* _What to work on_
Give again, word for word, every line below from the one that has "5.1, 6.1, 7.1." through the one that has "noncomputable section", both included, and no others.
• • • • • • •
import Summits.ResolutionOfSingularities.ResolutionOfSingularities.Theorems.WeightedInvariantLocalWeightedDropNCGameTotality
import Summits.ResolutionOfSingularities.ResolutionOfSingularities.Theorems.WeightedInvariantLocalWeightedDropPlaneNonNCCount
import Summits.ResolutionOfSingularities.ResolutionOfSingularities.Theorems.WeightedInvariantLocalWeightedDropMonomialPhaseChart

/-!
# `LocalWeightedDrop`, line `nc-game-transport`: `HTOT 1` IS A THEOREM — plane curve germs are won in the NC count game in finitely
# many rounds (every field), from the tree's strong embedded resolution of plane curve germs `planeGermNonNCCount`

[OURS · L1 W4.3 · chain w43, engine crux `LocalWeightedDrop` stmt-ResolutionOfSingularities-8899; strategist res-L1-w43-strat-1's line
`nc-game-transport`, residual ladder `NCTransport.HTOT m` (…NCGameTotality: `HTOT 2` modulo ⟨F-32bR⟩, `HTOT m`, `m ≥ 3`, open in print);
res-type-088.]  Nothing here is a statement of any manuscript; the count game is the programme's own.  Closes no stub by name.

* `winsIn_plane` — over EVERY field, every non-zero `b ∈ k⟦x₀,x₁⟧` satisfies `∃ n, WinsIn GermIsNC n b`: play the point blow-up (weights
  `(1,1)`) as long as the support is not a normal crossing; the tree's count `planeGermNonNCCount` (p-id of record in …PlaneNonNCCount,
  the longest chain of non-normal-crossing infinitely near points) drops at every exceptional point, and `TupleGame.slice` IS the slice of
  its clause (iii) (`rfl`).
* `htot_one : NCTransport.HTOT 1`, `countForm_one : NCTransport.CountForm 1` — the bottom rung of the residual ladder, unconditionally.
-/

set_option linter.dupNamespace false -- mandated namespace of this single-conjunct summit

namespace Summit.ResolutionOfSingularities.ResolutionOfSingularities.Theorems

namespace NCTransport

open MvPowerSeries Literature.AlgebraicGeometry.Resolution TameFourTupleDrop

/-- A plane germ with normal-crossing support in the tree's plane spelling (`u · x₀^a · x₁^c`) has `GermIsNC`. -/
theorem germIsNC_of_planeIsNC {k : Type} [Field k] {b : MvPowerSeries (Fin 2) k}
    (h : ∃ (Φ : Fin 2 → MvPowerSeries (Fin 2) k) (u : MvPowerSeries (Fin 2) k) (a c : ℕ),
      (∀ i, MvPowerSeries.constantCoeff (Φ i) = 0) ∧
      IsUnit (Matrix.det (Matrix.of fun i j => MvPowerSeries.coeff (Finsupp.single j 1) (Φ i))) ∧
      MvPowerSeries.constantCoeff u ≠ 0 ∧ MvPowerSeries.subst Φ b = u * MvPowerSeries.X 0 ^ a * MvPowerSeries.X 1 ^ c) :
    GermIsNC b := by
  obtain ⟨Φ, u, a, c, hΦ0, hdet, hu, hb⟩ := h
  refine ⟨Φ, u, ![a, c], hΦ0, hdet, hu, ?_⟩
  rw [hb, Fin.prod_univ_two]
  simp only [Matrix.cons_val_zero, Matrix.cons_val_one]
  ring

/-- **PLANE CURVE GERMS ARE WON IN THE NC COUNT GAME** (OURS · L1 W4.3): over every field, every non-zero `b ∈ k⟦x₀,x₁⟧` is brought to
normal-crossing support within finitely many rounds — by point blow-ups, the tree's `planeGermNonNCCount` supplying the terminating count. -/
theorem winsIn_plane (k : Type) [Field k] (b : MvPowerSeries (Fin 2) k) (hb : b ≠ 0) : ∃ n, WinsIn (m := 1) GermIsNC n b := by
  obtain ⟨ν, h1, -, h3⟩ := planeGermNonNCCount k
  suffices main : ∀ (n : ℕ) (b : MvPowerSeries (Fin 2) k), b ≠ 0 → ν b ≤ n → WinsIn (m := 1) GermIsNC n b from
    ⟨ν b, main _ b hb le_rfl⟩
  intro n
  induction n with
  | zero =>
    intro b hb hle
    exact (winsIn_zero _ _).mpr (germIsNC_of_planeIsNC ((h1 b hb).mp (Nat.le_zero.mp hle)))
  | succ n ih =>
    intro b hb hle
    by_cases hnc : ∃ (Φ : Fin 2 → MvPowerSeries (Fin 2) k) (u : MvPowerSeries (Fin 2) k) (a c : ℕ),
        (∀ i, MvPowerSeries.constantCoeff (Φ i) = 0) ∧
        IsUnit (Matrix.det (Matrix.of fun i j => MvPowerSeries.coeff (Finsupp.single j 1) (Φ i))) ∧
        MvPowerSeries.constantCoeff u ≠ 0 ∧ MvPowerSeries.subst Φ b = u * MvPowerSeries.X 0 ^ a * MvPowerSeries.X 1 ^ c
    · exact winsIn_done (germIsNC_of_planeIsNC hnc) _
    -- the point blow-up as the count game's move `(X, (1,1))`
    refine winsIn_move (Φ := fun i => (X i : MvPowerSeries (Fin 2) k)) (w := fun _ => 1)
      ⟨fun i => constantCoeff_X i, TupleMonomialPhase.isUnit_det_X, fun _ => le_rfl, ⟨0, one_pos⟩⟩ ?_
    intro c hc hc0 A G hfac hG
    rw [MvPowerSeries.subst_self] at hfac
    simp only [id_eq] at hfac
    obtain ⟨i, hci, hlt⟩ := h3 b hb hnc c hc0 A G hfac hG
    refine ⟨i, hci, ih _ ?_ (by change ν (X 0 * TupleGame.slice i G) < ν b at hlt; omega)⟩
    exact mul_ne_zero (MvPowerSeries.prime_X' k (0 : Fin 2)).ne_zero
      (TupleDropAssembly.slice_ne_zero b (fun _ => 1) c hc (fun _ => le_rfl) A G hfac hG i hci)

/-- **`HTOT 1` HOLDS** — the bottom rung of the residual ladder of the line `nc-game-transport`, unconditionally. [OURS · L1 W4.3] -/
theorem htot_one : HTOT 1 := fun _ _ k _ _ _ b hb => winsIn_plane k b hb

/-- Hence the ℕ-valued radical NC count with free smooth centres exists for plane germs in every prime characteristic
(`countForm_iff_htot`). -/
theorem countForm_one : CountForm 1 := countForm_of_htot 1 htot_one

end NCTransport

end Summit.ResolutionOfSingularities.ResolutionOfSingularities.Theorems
• • • • • • •
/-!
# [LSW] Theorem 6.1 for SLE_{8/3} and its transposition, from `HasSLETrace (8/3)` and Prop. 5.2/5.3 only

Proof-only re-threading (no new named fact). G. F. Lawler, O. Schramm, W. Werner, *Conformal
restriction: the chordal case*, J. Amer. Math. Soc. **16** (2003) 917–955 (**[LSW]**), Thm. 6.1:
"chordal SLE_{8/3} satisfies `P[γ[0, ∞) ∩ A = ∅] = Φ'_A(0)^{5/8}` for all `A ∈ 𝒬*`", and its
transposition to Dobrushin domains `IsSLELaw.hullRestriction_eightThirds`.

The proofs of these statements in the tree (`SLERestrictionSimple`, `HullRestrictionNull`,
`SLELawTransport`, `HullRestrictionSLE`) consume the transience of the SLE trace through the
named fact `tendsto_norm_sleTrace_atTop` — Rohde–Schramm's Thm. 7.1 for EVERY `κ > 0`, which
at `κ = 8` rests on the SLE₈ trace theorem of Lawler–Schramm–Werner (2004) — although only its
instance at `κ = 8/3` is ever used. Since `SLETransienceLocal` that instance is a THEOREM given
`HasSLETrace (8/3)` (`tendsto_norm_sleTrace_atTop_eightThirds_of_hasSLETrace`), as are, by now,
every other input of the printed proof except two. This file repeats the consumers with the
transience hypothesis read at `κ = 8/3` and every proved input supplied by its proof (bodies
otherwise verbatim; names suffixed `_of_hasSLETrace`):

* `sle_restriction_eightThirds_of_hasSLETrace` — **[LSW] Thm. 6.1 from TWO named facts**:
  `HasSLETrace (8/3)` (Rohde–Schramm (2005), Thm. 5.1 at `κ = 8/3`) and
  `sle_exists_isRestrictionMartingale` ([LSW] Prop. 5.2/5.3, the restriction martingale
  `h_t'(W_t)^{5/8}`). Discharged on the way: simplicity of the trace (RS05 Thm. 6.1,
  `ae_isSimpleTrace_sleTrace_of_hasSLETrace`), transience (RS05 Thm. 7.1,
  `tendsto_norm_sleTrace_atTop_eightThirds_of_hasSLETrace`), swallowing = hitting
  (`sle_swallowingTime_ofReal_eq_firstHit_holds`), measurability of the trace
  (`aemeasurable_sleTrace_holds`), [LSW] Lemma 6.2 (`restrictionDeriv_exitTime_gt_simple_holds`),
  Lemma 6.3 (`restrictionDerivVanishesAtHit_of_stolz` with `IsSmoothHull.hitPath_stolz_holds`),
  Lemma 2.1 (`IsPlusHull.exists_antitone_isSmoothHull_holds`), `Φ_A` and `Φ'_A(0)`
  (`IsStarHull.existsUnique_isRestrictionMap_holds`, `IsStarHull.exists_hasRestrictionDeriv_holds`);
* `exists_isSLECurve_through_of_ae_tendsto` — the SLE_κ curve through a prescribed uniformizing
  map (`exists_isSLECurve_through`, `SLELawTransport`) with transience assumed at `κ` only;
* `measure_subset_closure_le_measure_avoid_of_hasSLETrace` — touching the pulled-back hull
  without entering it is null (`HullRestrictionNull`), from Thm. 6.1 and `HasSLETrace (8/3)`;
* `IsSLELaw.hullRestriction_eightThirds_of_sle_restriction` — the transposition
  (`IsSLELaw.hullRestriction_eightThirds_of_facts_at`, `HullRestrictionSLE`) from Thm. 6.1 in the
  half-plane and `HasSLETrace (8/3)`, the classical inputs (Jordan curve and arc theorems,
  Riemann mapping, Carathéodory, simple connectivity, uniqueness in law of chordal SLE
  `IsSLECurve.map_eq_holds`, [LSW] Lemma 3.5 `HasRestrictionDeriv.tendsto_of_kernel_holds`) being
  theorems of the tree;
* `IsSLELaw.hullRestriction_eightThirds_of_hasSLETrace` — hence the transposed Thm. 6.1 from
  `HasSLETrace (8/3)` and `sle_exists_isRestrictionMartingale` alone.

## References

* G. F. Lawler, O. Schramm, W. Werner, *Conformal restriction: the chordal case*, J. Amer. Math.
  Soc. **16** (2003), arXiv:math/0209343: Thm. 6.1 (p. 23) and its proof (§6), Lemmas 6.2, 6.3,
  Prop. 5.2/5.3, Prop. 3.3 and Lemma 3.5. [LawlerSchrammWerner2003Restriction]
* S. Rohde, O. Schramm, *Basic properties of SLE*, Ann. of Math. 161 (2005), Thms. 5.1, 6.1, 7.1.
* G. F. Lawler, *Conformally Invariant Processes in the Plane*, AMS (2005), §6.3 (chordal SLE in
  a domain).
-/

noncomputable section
• • • • • • •
* _Your solution_
* S. Rohde, O. Schramm, *Basic properties of SLE*, Ann. of Math. 161 (2005), Thms. 5.1, 6.1, 7.1.
* G. F. Lawler, *Conformally Invariant Processes in the Plane*, AMS (2005), §6.3 (chordal SLE in
  a domain).
-/

noncomputable section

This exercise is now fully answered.